A word-for-word copy is required of the line containing "re-derived from (b)." and of each line after it in the material below, through the last one.
───
/-- **Remark 3.6.6 for the data of Definition 3.6 (i)/(ii) without condition (a).**  For the realified data
`T`, `base : D ⥤ D₀`, a subfunctor in monoids `Φ ⊆ Φ^{ℝ-log} := Φ₀^ℝ|_D` and an object `A`, suppose
`Φ^{ℝ-log}(A)` carries an injective `ℝ_{≥0}`-valued coordinate homomorphism `c` (print: log-divisors read prime
by prime) in which (`hΦ`) `Φ(A)` is `ℚ`-rational at the `ℚ`-type primes `q` [`Φ` perfect: no `ℤ`-type prime],
(`hline`) `ℝ·Φ₀^cnst` cuts out the ray of a direction `d` [the log-divisor of a constant], (`hray`) that ray
lies in `Φ^{ℝ-log}(A)`, and (`hsat`) its `ℚ`-rational points lie in `Φ(A)` [Def. 2.4 (i)(d) +
group-saturation].  Then (a) holds at `A` as soon as `Φ^{bs-fld}(A) ≠ 0` — conclusion = the type of
`TemperedFrobenioid.isMonoprime_bsFld A` verbatim. [cite: MochizukiEtTh2009, Rmk 3.6.6 p.79] -/
theorem isMonoprime_bsFld_of_coordinates {ι : Type*} (q : ι → Prop) (d : ι → ℝ≥0)
    (c : (T.ΦR.obj (op (base.obj (unop A))) : Type w) →* Multiplicative (ι → ℝ≥0))
    (hc : Function.Injective c)
    (hΦ : ∀ x ∈ Φ.carrier A, ∀ i, q i → ∃ r : ℚ≥0, (r : ℝ≥0) = Multiplicative.toAdd (c x) i)
    (hline : ∀ x : T.ΦR.obj (op (base.obj (unop A))),
      Algebra.GrothendieckGroup.of x ∈ T.cnstR (op (base.obj (unop A))) ↔
        ∃ t : ℝ≥0, Multiplicative.toAdd (c x) = t • d)
    (hray : ∀ t : ℝ≥0, ∃ x : T.ΦR.obj (op (base.obj (unop A))), Multiplicative.toAdd (c x) = t • d)
    (hsat : ∀ (x : T.ΦR.obj (op (base.obj (unop A)))) (t : ℝ≥0), Multiplicative.toAdd (c x) = t • d →
      (∀ i, q i → ∃ r : ℚ≥0, (r : ℝ≥0) = t * d i) → x ∈ Φ.carrier A)
    (hne : Φ.carrier A ⊓ (T.cnstR (op (base.obj (unop A)))).toSubmonoid.comap
      Algebra.GrothendieckGroup.of ≠ ⊥) :
    IsMonoprime ↥(Φ.carrier A ⊓ (T.cnstR (op (base.obj (unop A)))).toSubmonoid.comap
      Algebra.GrothendieckGroup.of) :=
  EtaleTheta.Rmk366.isMonoprime_of_coordinates q d c (Φ.carrier A) _ hc hΦ
    (fun x => ⟨fun h => ⟨h.1, (hline x).mp h.2⟩, fun h => ⟨h.1, (hline x).mpr h.2⟩⟩)
    hray hsat hne

/-- The same in `Φ^{bs-fld}` currency for a tempered Frobenioid `C` (whose record CARRIES (a)): (a) at `A` is
RE-DERIVED from `Φ^{bs-fld}(A) ≠ 0` without the field `C.isMonoprime_bsFld` — the redundancy asserted by
Remark 3.6.6, at print's divisorial reading. [cite: MochizukiEtTh2009, Rmk 3.6.6 p.79] -/
theorem isMonoprime_bsFld_of_coordinates' {VD : FrdICatStub.{u, v, w} D} (C : TemperedFrobenioid T D VD)
    {ι : Type*} (q : ι → Prop) (d : ι → ℝ≥0)
    (c : (T.ΦR.obj (C.baseOp A) : Type w) →* Multiplicative (ι → ℝ≥0)) (hc : Function.Injective c)
    (hΦ : ∀ x ∈ C.Φ.carrier A, ∀ i, q i → ∃ r : ℚ≥0, (r : ℝ≥0) = Multiplicative.toAdd (c x) i)
    (hline : ∀ x : T.ΦR.obj (C.baseOp A),
      Algebra.GrothendieckGroup.of x ∈ T.cnstR (C.baseOp A) ↔ ∃ t : ℝ≥0, Multiplicative.toAdd (c x) = t • d)
    (hray : ∀ t : ℝ≥0, ∃ x : T.ΦR.obj (C.baseOp A), Multiplicative.toAdd (c x) = t • d)
    (hsat : ∀ (x : T.ΦR.obj (C.baseOp A)) (t : ℝ≥0), Multiplicative.toAdd (c x) = t • d →
      (∀ i, q i → ∃ r : ℚ≥0, (r : ℝ≥0) = t * d i) → x ∈ C.Φ.carrier A)
    (hne : C.bsFld.carrier A ≠ ⊥) : IsMonoprime ↥(C.bsFld.carrier A) :=
  isMonoprime_bsFld_of_coordinates T C.base C.Φ A q d c hc hΦ hline hray hsat hne

/-! ### v2 (append): print's hypothesis (b) -/

/-- **From print's (b) to the bracketed hypothesis** (Remark 3.6.6, the «one more coordinate step»).  For the
data of Def. 3.6 (i)/(ii) without (a): if `Φ(A)` is group-saturated in `Φ^{ℝ-log}(A)` (Def. 3.6 (ii)) and the
line `ℝ·Φ₀^cnst` is ORDERED relative to `Φ^{ℝ-log}(A)` (`hlin`: whenever `x/y ∈ ℝ·Φ₀^cnst`, one of `x/y`, `y/x`
is an EFFECTIVE element `z` of `ℝ·Φ₀^cnst` — in print, `x − y = t·d` with `t ∈ ℝ`, and `|t|·d ≥ 0`), then a
pair `x ≠ y` in `Φ(A)` with `x/y ∈ ℝ·Φ₀^cnst` — which is what (b) «`F(A) → (Φ^{bs-fld})^gp(A)` is nonzero»
provides (`exists_FΛ_div_ne` with `divΛ_mem_cnstR`) — yields `Φ^{bs-fld}(A) ≠ 0`.
[cite: MochizukiEtTh2009, Rmk 3.6.6 p.79] -/
theorem inf_comap_cnstR_ne_bot_of_div_mem (hsatΦ : IsGroupSaturated (Φ.carrier A))
    (hlin : ∀ x y : T.ΦR.obj (op (base.obj (unop A))),
      Algebra.GrothendieckGroup.of x / Algebra.GrothendieckGroup.of y ∈ T.cnstR (op (base.obj (unop A))) →
        ∃ z : T.ΦR.obj (op (base.obj (unop A))),
          Algebra.GrothendieckGroup.of z ∈ T.cnstR (op (base.obj (unop A))) ∧ (x = y * z ∨ y = x * z))
    (hb : ∃ x ∈ Φ.carrier A, ∃ y ∈ Φ.carrier A, x ≠ y ∧
      Algebra.GrothendieckGroup.of x / Algebra.GrothendieckGroup.of y ∈ T.cnstR (op (base.obj (unop A)))) :
    Φ.carrier A ⊓ (T.cnstR (op (base.obj (unop A)))).toSubmonoid.comap Algebra.GrothendieckGroup.of ≠ ⊥ := by
  obtain ⟨x, hx, y, hy, hxy, hdiv⟩ := hb
  obtain ⟨z, hz, h⟩ := hlin x y hdiv
  have key : ∀ {a b : T.ΦR.obj (op (base.obj (unop A)))}, a ∈ Φ.carrier A → b ∈ Φ.carrier A → a ≠ b →
      a = b * z → Φ.carrier A ⊓ (T.cnstR (op (base.obj (unop A)))).toSubmonoid.comap
        Algebra.GrothendieckGroup.of ≠ ⊥ := by
    intro a b ha hb hab habz hbot
    have hzΦ : z ∈ Φ.carrier A :=
      (isGroupSaturated_iff' _).1 hsatΦ z a ha b hb (by rw [mul_comm]; exact habz.symm)
    have hz1 : z = 1 := (Submonoid.eq_bot_iff_forall _).mp hbot z ⟨hzΦ, hz⟩
    exact hab (by rw [habz, hz1, mul_one])
  rcases h with h | h
  · exact key hx hy hxy h
  · exact key hy hx (Ne.symm hxy) h

/-- **Remark 3.6.6 with print's hypothesis (b), for a tempered Frobenioid `C`** (whose record carries (b) as
`exists_FΛ_div_ne` and `F₀^Λ → ℝ·Φ₀^cnst` as `divΛ_mem_cnstR`): if the line `ℝ·Φ₀^cnst` is ordered relative to
`Φ^{ℝ-log}(A)` (`hlin`), then `Φ^{bs-fld}(A) ≠ 0` — so that, in a `Λ`-rational coordinate chart
(`isMonoprime_bsFld_of_coordinates'`), (a) at `A` is re-derived from (b).
[cite: MochizukiEtTh2009, Rmk 3.6.6 p.79] -/
theorem bsFld_ne_bot_of_lineOrdered {VD : FrdICatStub.{u, v, w} D} (C : TemperedFrobenioid T D VD)
    (hlin : ∀ x y : T.ΦR.obj (C.baseOp A),
      Algebra.GrothendieckGroup.of x / Algebra.GrothendieckGroup.of y ∈ T.cnstR (C.baseOp A) →
        ∃ z : T.ΦR.obj (C.baseOp A),
          Algebra.GrothendieckGroup.of z ∈ T.cnstR (C.baseOp A) ∧ (x = y * z ∨ y = x * z)) :
    C.bsFld.carrier A ≠ ⊥ := by
  obtain ⟨b, hb, x, hx, y, hy, hxy, hdiv⟩ := C.exists_FΛ_div_ne A
  exact inf_comap_cnstR_ne_bot_of_div_mem T C.base C.Φ A (C.isGroupSaturated A) hlin
    ⟨x, hx, y, hy, hxy, hdiv ▸ T.divΛ_mem_cnstR _ b hb⟩

/-- **(b) ⇒ (a) at `A`** for a tempered Frobenioid in a `Λ`-rational coordinate chart with ordered constant
line: the statement of Remark 3.6.6 as printed («condition (a) follows from condition (b)»), at print's
divisorial reading, WITHOUT the field `C.isMonoprime_bsFld`. [cite: MochizukiEtTh2009, Rmk 3.6.6 p.79] -/
theorem isMonoprime_bsFld_of_coordinates_of_b {VD : FrdICatStub.{u, v, w} D} (C : TemperedFrobenioid T D VD)
    {ι : Type*} (q : ι → Prop) (d : ι → ℝ≥0)
    (c : (T.ΦR.obj (C.baseOp A) : Type w) →* Multiplicative (ι → ℝ≥0)) (hc : Function.Injective c)
    (hΦ : ∀ x ∈ C.Φ.carrier A, ∀ i, q i → ∃ r : ℚ≥0, (r : ℝ≥0) = Multiplicative.toAdd (c x) i)
    (hline : ∀ x : T.ΦR.obj (C.baseOp A),
      Algebra.GrothendieckGroup.of x ∈ T.cnstR (C.baseOp A) ↔ ∃ t : ℝ≥0, Multiplicative.toAdd (c x) = t • d)
    (hray : ∀ t : ℝ≥0, ∃ x : T.ΦR.obj (C.baseOp A), Multiplicative.toAdd (c x) = t • d)
    (hsat : ∀ (x : T.ΦR.obj (C.baseOp A)) (t : ℝ≥0), Multiplicative.toAdd (c x) = t • d →
      (∀ i, q i → ∃ r : ℚ≥0, (r : ℝ≥0) = t * d i) → x ∈ C.Φ.carrier A)
    (hlin : ∀ x y : T.ΦR.obj (C.baseOp A),
      Algebra.GrothendieckGroup.of x / Algebra.GrothendieckGroup.of y ∈ T.cnstR (C.baseOp A) →
        ∃ z : T.ΦR.obj (C.baseOp A),
          Algebra.GrothendieckGroup.of z ∈ T.cnstR (C.baseOp A) ∧ (x = y * z ∨ y = x * z)) :
    IsMonoprime ↥(C.bsFld.carrier A) :=
  isMonoprime_bsFld_of_coordinates' T A C q d c hc hΦ hline hray hsat (bsFld_ne_bot_of_lineOrdered T A C hlin)

end Rmk366

end TemperedFrobenioid

end Literature.AnabelianGeometry.EtaleTheta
───
**Output of the task:**
(`isMonoprime_bsFld_of_coordinates'`), (a) at `A` is re-derived from (b).
[cite: MochizukiEtTh2009, Rmk 3.6.6 p.79] -/
theorem bsFld_ne_bot_of_lineOrdered {VD : FrdICatStub.{u, v, w} D} (C : TemperedFrobenioid T D VD)
    (hlin : ∀ x y : T.ΦR.obj (C.baseOp A),
      Algebra.GrothendieckGroup.of x / Algebra.GrothendieckGroup.of y ∈ T.cnstR (C.baseOp A) →
        ∃ z : T.ΦR.obj (C.baseOp A),
          Algebra.GrothendieckGroup.of z ∈ T.cnstR (C.baseOp A) ∧ (x = y * z ∨ y = x * z)) :
    C.bsFld.carrier A ≠ ⊥ := by
  obtain ⟨b, hb, x, hx, y, hy, hxy, hdiv⟩ := C.exists_FΛ_div_ne A
  exact inf_comap_cnstR_ne_bot_of_div_mem T C.base C.Φ A (C.isGroupSaturated A) hlin
    ⟨x, hx, y, hy, hxy, hdiv ▸ T.divΛ_mem_cnstR _ b hb⟩

/-- **(b) ⇒ (a) at `A`** for a tempered Frobenioid in a `Λ`-rational coordinate chart with ordered constant
line: the statement of Remark 3.6.6 as printed («condition (a) follows from condition (b)»), at print's
divisorial reading, WITHOUT the field `C.isMonoprime_bsFld`. [cite: MochizukiEtTh2009, Rmk 3.6.6 p.79] -/
theorem isMonoprime_bsFld_of_coordinates_of_b {VD : FrdICatStub.{u, v, w} D} (C : TemperedFrobenioid T D VD)
    {ι : Type*} (q : ι → Prop) (d : ι → ℝ≥0)
    (c : (T.ΦR.obj (C.baseOp A) : Type w) →* Multiplicative (ι → ℝ≥0)) (hc : Function.Injective c)
    (hΦ : ∀ x ∈ C.Φ.carrier A, ∀ i, q i → ∃ r : ℚ≥0, (r : ℝ≥0) = Multiplicative.toAdd (c x) i)
    (hline : ∀ x : T.ΦR.obj (C.baseOp A),
      Algebra.GrothendieckGroup.of x ∈ T.cnstR (C.baseOp A) ↔ ∃ t : ℝ≥0, Multiplicative.toAdd (c x) = t • d)
    (hray : ∀ t : ℝ≥0, ∃ x : T.ΦR.obj (C.baseOp A), Multiplicative.toAdd (c x) = t • d)
    (hsat : ∀ (x : T.ΦR.obj (C.baseOp A)) (t : ℝ≥0), Multiplicative.toAdd (c x) = t • d →
      (∀ i, q i → ∃ r : ℚ≥0, (r : ℝ≥0) = t * d i) → x ∈ C.Φ.carrier A)
    (hlin : ∀ x y : T.ΦR.obj (C.baseOp A),
      Algebra.GrothendieckGroup.of x / Algebra.GrothendieckGroup.of y ∈ T.cnstR (C.baseOp A) →
        ∃ z : T.ΦR.obj (C.baseOp A),
          Algebra.GrothendieckGroup.of z ∈ T.cnstR (C.baseOp A) ∧ (x = y * z ∨ y = x * z)) :
    IsMonoprime ↥(C.bsFld.carrier A) :=
  isMonoprime_bsFld_of_coordinates' T A C q d c hc hΦ hline hray hsat (bsFld_ne_bot_of_lineOrdered T A C hlin)

end Rmk366

end TemperedFrobenioid

end Literature.AnabelianGeometry.EtaleTheta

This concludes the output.